> [Your goal]:
Copy each line of the following material that has the string "UNCONDITIONAL".

> [Data to examine]:
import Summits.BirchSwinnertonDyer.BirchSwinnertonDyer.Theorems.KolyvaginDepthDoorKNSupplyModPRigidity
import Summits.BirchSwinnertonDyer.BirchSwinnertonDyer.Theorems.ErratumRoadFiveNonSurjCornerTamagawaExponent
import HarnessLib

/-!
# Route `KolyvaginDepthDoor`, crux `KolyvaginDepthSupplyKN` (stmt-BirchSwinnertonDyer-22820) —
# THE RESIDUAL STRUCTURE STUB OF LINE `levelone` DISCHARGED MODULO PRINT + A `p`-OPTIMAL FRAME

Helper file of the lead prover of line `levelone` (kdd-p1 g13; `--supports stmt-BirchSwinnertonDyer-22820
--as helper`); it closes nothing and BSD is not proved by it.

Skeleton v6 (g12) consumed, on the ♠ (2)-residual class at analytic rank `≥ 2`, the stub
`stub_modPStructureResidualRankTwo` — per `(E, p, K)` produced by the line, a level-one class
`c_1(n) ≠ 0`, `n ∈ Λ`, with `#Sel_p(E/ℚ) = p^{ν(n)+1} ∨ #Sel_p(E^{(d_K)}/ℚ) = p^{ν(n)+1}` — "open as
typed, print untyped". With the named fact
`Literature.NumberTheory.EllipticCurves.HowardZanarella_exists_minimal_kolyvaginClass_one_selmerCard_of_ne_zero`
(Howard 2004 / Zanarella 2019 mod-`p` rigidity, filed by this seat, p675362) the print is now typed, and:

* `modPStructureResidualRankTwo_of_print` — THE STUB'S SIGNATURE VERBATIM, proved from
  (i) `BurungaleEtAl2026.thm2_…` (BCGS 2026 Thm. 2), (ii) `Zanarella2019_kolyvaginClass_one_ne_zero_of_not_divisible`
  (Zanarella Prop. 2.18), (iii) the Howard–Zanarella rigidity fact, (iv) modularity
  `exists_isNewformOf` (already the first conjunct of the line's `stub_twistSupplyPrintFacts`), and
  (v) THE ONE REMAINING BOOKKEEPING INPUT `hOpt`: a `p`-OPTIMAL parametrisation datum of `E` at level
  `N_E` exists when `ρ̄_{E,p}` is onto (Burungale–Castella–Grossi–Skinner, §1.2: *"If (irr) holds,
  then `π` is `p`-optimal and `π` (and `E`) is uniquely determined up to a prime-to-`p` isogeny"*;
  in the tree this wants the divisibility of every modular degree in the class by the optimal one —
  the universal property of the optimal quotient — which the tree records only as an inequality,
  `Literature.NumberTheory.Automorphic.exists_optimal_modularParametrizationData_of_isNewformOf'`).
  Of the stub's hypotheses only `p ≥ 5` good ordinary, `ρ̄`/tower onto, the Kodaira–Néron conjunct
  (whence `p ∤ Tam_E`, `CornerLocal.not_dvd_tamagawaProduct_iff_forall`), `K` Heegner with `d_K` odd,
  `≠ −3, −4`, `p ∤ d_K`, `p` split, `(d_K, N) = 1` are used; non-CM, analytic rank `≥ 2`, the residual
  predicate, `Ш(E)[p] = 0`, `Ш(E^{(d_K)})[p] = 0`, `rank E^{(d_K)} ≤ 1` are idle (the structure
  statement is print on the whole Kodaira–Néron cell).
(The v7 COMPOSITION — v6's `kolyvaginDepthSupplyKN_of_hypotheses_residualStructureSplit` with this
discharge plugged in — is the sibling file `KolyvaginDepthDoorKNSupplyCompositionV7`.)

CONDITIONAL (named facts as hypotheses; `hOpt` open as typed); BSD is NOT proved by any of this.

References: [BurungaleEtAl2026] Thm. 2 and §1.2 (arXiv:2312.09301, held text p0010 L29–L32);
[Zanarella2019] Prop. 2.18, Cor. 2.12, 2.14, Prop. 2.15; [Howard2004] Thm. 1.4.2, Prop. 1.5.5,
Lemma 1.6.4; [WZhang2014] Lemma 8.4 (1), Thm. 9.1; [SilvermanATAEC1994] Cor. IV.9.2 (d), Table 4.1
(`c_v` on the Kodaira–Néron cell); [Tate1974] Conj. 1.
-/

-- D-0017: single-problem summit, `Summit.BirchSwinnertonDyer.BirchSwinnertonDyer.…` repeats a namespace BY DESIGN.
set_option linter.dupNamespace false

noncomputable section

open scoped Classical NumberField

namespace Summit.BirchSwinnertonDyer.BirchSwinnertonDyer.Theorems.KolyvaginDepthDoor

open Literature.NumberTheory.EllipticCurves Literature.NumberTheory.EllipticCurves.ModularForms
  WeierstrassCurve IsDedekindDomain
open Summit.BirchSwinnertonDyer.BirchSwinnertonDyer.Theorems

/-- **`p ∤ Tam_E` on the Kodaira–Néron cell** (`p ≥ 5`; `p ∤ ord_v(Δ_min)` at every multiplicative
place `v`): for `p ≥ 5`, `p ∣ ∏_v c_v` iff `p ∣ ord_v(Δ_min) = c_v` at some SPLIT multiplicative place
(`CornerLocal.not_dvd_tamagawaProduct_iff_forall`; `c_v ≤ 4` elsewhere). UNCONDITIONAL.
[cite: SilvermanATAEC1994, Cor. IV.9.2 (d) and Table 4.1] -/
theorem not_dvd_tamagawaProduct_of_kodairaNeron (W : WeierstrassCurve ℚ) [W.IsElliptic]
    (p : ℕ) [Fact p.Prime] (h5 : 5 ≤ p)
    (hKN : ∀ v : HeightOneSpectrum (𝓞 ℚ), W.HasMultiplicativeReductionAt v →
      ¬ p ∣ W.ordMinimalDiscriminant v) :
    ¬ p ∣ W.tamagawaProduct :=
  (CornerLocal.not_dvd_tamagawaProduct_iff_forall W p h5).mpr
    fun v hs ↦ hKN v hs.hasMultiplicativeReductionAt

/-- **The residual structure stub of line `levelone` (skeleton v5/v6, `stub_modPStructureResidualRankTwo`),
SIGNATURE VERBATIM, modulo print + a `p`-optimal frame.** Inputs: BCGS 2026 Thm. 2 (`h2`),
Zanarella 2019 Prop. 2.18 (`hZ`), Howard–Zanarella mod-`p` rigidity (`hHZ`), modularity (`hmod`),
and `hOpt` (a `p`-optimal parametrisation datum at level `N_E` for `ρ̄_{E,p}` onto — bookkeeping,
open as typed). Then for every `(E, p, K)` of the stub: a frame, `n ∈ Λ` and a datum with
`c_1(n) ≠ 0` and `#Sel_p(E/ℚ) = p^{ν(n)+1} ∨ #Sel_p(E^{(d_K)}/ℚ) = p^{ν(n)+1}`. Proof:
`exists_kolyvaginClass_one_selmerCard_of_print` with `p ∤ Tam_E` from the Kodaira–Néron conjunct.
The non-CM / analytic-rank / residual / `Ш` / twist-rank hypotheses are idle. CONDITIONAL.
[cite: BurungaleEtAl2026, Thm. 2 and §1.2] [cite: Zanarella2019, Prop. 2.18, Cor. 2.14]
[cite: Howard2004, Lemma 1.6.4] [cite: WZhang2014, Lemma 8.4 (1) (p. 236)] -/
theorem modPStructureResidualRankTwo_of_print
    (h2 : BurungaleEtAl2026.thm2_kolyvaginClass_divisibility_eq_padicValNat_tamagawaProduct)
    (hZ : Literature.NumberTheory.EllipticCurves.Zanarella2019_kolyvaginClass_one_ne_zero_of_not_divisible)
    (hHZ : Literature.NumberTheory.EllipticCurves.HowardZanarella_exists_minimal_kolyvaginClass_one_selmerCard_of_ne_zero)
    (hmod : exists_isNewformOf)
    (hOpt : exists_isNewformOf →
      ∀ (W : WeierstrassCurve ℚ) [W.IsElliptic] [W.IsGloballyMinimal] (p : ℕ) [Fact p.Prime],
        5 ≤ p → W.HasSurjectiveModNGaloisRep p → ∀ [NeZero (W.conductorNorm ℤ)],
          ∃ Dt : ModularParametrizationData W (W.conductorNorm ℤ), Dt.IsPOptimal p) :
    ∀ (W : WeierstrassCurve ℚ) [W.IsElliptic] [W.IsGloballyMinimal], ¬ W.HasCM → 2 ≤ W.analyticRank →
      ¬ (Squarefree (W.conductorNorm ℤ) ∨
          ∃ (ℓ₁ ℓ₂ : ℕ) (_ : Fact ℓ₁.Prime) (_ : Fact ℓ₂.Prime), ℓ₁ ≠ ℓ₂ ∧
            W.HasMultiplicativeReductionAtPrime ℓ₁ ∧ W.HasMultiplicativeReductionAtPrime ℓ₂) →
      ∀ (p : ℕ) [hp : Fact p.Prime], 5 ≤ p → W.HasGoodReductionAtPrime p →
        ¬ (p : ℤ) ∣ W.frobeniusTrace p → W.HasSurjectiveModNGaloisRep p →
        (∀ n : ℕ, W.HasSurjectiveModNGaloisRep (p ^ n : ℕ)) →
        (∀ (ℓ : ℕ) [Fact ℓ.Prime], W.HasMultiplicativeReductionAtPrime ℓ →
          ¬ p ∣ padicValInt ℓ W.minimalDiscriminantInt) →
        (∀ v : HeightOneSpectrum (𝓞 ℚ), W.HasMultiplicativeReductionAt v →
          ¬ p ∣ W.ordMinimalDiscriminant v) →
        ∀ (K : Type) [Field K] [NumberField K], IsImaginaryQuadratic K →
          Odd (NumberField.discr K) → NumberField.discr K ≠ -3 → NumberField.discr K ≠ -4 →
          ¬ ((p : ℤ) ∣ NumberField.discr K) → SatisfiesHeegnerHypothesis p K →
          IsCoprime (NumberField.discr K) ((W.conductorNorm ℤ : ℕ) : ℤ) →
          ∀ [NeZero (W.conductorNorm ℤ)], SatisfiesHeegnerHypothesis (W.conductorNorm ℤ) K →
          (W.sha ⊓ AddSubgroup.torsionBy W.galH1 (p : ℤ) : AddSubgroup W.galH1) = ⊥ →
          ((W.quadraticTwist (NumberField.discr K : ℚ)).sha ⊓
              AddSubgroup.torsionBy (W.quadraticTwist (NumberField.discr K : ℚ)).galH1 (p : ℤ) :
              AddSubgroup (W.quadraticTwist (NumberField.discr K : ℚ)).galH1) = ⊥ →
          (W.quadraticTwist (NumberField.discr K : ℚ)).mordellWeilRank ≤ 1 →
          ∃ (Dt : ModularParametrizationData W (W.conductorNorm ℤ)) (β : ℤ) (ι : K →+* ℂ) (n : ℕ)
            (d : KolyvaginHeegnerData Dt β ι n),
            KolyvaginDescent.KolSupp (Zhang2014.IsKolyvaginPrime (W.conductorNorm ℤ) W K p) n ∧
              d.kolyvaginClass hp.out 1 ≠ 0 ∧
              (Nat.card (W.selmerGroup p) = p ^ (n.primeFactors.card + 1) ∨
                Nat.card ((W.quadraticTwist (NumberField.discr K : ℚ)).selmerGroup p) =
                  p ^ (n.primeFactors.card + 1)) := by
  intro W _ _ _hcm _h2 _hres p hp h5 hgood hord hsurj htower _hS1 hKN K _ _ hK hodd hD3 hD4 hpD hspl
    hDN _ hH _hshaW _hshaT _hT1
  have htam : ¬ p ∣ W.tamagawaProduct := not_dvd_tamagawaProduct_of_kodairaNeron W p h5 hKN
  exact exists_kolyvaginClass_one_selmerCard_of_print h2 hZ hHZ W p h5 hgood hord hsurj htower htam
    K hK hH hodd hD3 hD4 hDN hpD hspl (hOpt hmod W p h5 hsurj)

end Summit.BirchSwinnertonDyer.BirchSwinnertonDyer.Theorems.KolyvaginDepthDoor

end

==

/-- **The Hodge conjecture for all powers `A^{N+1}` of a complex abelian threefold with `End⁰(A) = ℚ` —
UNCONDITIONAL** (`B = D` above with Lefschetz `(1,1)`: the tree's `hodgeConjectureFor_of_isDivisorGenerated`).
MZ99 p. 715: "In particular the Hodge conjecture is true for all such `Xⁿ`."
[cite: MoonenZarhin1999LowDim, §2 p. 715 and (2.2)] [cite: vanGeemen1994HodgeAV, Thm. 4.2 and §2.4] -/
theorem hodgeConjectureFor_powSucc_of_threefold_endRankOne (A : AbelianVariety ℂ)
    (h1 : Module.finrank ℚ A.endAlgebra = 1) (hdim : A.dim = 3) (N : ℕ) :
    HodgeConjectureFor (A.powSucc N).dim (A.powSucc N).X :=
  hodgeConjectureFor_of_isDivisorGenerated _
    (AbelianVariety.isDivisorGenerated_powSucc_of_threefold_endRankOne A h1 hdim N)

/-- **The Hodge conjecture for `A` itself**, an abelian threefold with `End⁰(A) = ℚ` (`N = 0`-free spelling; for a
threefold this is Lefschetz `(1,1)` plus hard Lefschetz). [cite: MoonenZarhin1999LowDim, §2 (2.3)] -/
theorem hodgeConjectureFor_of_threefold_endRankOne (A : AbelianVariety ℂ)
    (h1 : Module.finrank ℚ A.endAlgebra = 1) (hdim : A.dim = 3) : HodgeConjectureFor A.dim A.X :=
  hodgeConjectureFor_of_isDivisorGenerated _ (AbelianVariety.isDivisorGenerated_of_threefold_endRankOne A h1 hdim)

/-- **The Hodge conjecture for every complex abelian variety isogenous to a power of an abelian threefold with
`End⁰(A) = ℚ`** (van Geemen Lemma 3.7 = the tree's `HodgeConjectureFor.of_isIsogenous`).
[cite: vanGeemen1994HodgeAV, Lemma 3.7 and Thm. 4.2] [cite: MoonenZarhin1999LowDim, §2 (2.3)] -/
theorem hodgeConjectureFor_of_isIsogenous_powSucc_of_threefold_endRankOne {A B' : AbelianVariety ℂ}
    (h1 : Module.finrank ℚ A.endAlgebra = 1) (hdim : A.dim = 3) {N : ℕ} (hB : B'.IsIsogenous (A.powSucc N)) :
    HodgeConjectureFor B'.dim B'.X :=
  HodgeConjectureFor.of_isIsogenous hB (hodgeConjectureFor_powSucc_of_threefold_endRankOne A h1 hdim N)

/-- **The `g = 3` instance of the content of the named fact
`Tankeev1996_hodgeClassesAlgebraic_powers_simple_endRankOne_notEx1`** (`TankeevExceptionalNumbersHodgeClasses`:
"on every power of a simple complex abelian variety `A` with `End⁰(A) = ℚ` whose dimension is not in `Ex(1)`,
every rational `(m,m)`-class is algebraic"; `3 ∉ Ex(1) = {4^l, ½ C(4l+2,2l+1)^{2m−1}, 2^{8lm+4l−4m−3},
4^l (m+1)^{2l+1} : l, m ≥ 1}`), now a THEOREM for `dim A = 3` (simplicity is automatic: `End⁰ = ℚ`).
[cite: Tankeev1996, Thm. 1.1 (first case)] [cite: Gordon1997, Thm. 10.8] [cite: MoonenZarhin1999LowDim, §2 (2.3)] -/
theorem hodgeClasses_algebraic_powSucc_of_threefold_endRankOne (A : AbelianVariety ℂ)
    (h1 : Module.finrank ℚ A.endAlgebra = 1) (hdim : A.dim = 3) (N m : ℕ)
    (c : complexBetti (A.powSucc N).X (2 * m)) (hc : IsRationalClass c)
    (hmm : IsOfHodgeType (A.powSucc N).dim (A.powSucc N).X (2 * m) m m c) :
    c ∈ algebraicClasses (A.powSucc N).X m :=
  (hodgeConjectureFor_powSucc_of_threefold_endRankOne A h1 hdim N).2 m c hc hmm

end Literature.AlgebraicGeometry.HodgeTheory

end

> [Solution]:
(`CornerLocal.not_dvd_tamagawaProduct_iff_forall`; `c_v ≤ 4` elsewhere). UNCONDITIONAL.
UNCONDITIONAL** (`B = D` above with Lefschetz `(1,1)`: the tree's `hodgeConjectureFor_of_isDivisorGenerated`).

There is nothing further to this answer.